ACTION ITEM:
Give back the material word for word, every line included.
_____
/-- **Taubes 1994, Lemma 6, in cutoff form: the volume of `{|α| < 1/2}` is `O(1/r)`.**  With `z` as
above, for every `c`, every solution of the family and every smooth cutoff `φ : N → [0, 1]` supported
in the set where `|ψ₁|² ≤ |c|²/4` (i.e. `|α| ≤ 1/2` for `ψ₁ = √r α`, `r = |c|²`):
`3|c|² ∫ φ V ≤ 4z ∫ V`, i.e. `∫ φ ω∧ω ≤ (4z/3r)·Vol → 0` as `r → ∞` — "zero is the limit as `m` tends
to `∞` of the measure of the set of points in `X` where `|α_m| < 1/2`" (Lemma 6), the measure being
tested against smooth cutoffs.  Proof: on the support `|c|² + z - |ψ₁|² ≥ ¾|c|²`, so
`¾|c|² φ ≤ |c|² + z - |ψ₁|²` pointwise, and integrate. [cite: Taubes1994, §3 Lemma 6 (p. 815)] -/
theorem exists_cutoff_volume_bound [T2Space N] [CompactSpace N] [(h.metric hs).HasLeviCivita] (hcl : IsClosedForm s) :
    ∃ z : ℝ, 0 ≤ z ∧ ∀ (c : ℂ) (cfg : (h.canonicalSpincStructure hs hnd).Configuration),
      SpincStructure.IsSolution (h.taubesPerturbation hs hnd - h.symplecticPerturbation hs hnd (Complex.normSq c / 4)) cfg →
        ∀ φ : N → ℝ, ContMDiff (𝓡 4) 𝓘(ℝ, ℝ) ∞ φ → (∀ x, 0 ≤ φ x) → (∀ x, φ x ≤ 1) →
          (∀ x, φ x ≠ 0 → 4 * h.alphaSq hs hnd cfg x ≤ Complex.normSq c) →
            3 * Complex.normSq c * MForm.integral (rayFamily (wedge_self_castDeg_apply_ne_zero s hnd))
                (φ • (s.wedge s).castDeg two_add_two_eq_four) ≤
              4 * z * MForm.integral (rayFamily (wedge_self_castDeg_apply_ne_zero s hnd)) ((s.wedge s).castDeg two_add_two_eq_four) := by
  obtain ⟨z, hz0, hz⟩ := h.exists_LTwo_bounds hs hnd hcl
  have hv : IsSmoothForm ((s.wedge s).castDeg two_add_two_eq_four) := (wedge_self_castDeg_mem_closedSmoothForms ⟨hs, hcl⟩).1
  refine ⟨z, hz0, fun c cfg hsol φ hφ hφ0 hφ1 hsupp ↦ ?_⟩
  obtain ⟨_, hnn, hint⟩ := hz c cfg hsol
  have hne := wedge_self_castDeg_apply_ne_zero s hnd
  have hα := h.contMDiff_alphaSq hs hnd cfg
  -- pointwise: `¾|c|² φ ≤ |c|² + z - α²`
  have hpt : ∀ x, 3 / 4 * Complex.normSq c * φ x + 0 ≤ Complex.normSq c + z - h.alphaSq hs hnd cfg x := by
    intro x
    by_cases hx : φ x = 0
    · rw [hx, mul_zero, zero_add]
      exact hnn x
    · have h4 := hsupp x hx
      have hb : 3 / 4 * Complex.normSq c ≤ Complex.normSq c + z - h.alphaSq hs hnd cfg x := by linarith
      have hc0 : 0 ≤ 3 / 4 * Complex.normSq c := by have := Complex.normSq_nonneg c; linarith
      nlinarith [hφ0 x, hφ1 x]
  have hf : ContMDiff (𝓡 4) 𝓘(ℝ, ℝ) ∞ fun x ↦ 3 / 4 * Complex.normSq c * φ x + 0 := (contMDiff_const.mul hφ).add contMDiff_const
  have hg : ContMDiff (𝓡 4) 𝓘(ℝ, ℝ) ∞ fun x ↦ Complex.normSq c + z - h.alphaSq hs hnd cfg x := contMDiff_const.sub hα
  have hmono := integral_fun_smul_mono hv hne hf hg hpt
  rw [integral_const_mul_add_const_smul hv hne hφ] at hmono
  linarith

end AlmostComplexStructure.IsCompatibleWith

end Literature.Geometry.Symplectic

end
_____
RESPONSE TO THE TASK:
/-- **Taubes 1994, Lemma 6, in cutoff form: the volume of `{|α| < 1/2}` is `O(1/r)`.**  With `z` as
above, for every `c`, every solution of the family and every smooth cutoff `φ : N → [0, 1]` supported
in the set where `|ψ₁|² ≤ |c|²/4` (i.e. `|α| ≤ 1/2` for `ψ₁ = √r α`, `r = |c|²`):
`3|c|² ∫ φ V ≤ 4z ∫ V`, i.e. `∫ φ ω∧ω ≤ (4z/3r)·Vol → 0` as `r → ∞` — "zero is the limit as `m` tends
to `∞` of the measure of the set of points in `X` where `|α_m| < 1/2`" (Lemma 6), the measure being
tested against smooth cutoffs.  Proof: on the support `|c|² + z - |ψ₁|² ≥ ¾|c|²`, so
`¾|c|² φ ≤ |c|² + z - |ψ₁|²` pointwise, and integrate. [cite: Taubes1994, §3 Lemma 6 (p. 815)] -/
theorem exists_cutoff_volume_bound [T2Space N] [CompactSpace N] [(h.metric hs).HasLeviCivita] (hcl : IsClosedForm s) :
    ∃ z : ℝ, 0 ≤ z ∧ ∀ (c : ℂ) (cfg : (h.canonicalSpincStructure hs hnd).Configuration),
      SpincStructure.IsSolution (h.taubesPerturbation hs hnd - h.symplecticPerturbation hs hnd (Complex.normSq c / 4)) cfg →
        ∀ φ : N → ℝ, ContMDiff (𝓡 4) 𝓘(ℝ, ℝ) ∞ φ → (∀ x, 0 ≤ φ x) → (∀ x, φ x ≤ 1) →
          (∀ x, φ x ≠ 0 → 4 * h.alphaSq hs hnd cfg x ≤ Complex.normSq c) →
            3 * Complex.normSq c * MForm.integral (rayFamily (wedge_self_castDeg_apply_ne_zero s hnd))
                (φ • (s.wedge s).castDeg two_add_two_eq_four) ≤
              4 * z * MForm.integral (rayFamily (wedge_self_castDeg_apply_ne_zero s hnd)) ((s.wedge s).castDeg two_add_two_eq_four) := by
  obtain ⟨z, hz0, hz⟩ := h.exists_LTwo_bounds hs hnd hcl
  have hv : IsSmoothForm ((s.wedge s).castDeg two_add_two_eq_four) := (wedge_self_castDeg_mem_closedSmoothForms ⟨hs, hcl⟩).1
  refine ⟨z, hz0, fun c cfg hsol φ hφ hφ0 hφ1 hsupp ↦ ?_⟩
  obtain ⟨_, hnn, hint⟩ := hz c cfg hsol
  have hne := wedge_self_castDeg_apply_ne_zero s hnd
  have hα := h.contMDiff_alphaSq hs hnd cfg
  -- pointwise: `¾|c|² φ ≤ |c|² + z - α²`
  have hpt : ∀ x, 3 / 4 * Complex.normSq c * φ x + 0 ≤ Complex.normSq c + z - h.alphaSq hs hnd cfg x := by
    intro x
    by_cases hx : φ x = 0
    · rw [hx, mul_zero, zero_add]
      exact hnn x
    · have h4 := hsupp x hx
      have hb : 3 / 4 * Complex.normSq c ≤ Complex.normSq c + z - h.alphaSq hs hnd cfg x := by linarith
      have hc0 : 0 ≤ 3 / 4 * Complex.normSq c := by have := Complex.normSq_nonneg c; linarith
      nlinarith [hφ0 x, hφ1 x]
  have hf : ContMDiff (𝓡 4) 𝓘(ℝ, ℝ) ∞ fun x ↦ 3 / 4 * Complex.normSq c * φ x + 0 := (contMDiff_const.mul hφ).add contMDiff_const
  have hg : ContMDiff (𝓡 4) 𝓘(ℝ, ℝ) ∞ fun x ↦ Complex.normSq c + z - h.alphaSq hs hnd cfg x := contMDiff_const.sub hα
  have hmono := integral_fun_smul_mono hv hne hf hg hpt
  rw [integral_const_mul_add_const_smul hv hne hφ] at hmono
  linarith

end AlmostComplexStructure.IsCompatibleWith

end Literature.Geometry.Symplectic

end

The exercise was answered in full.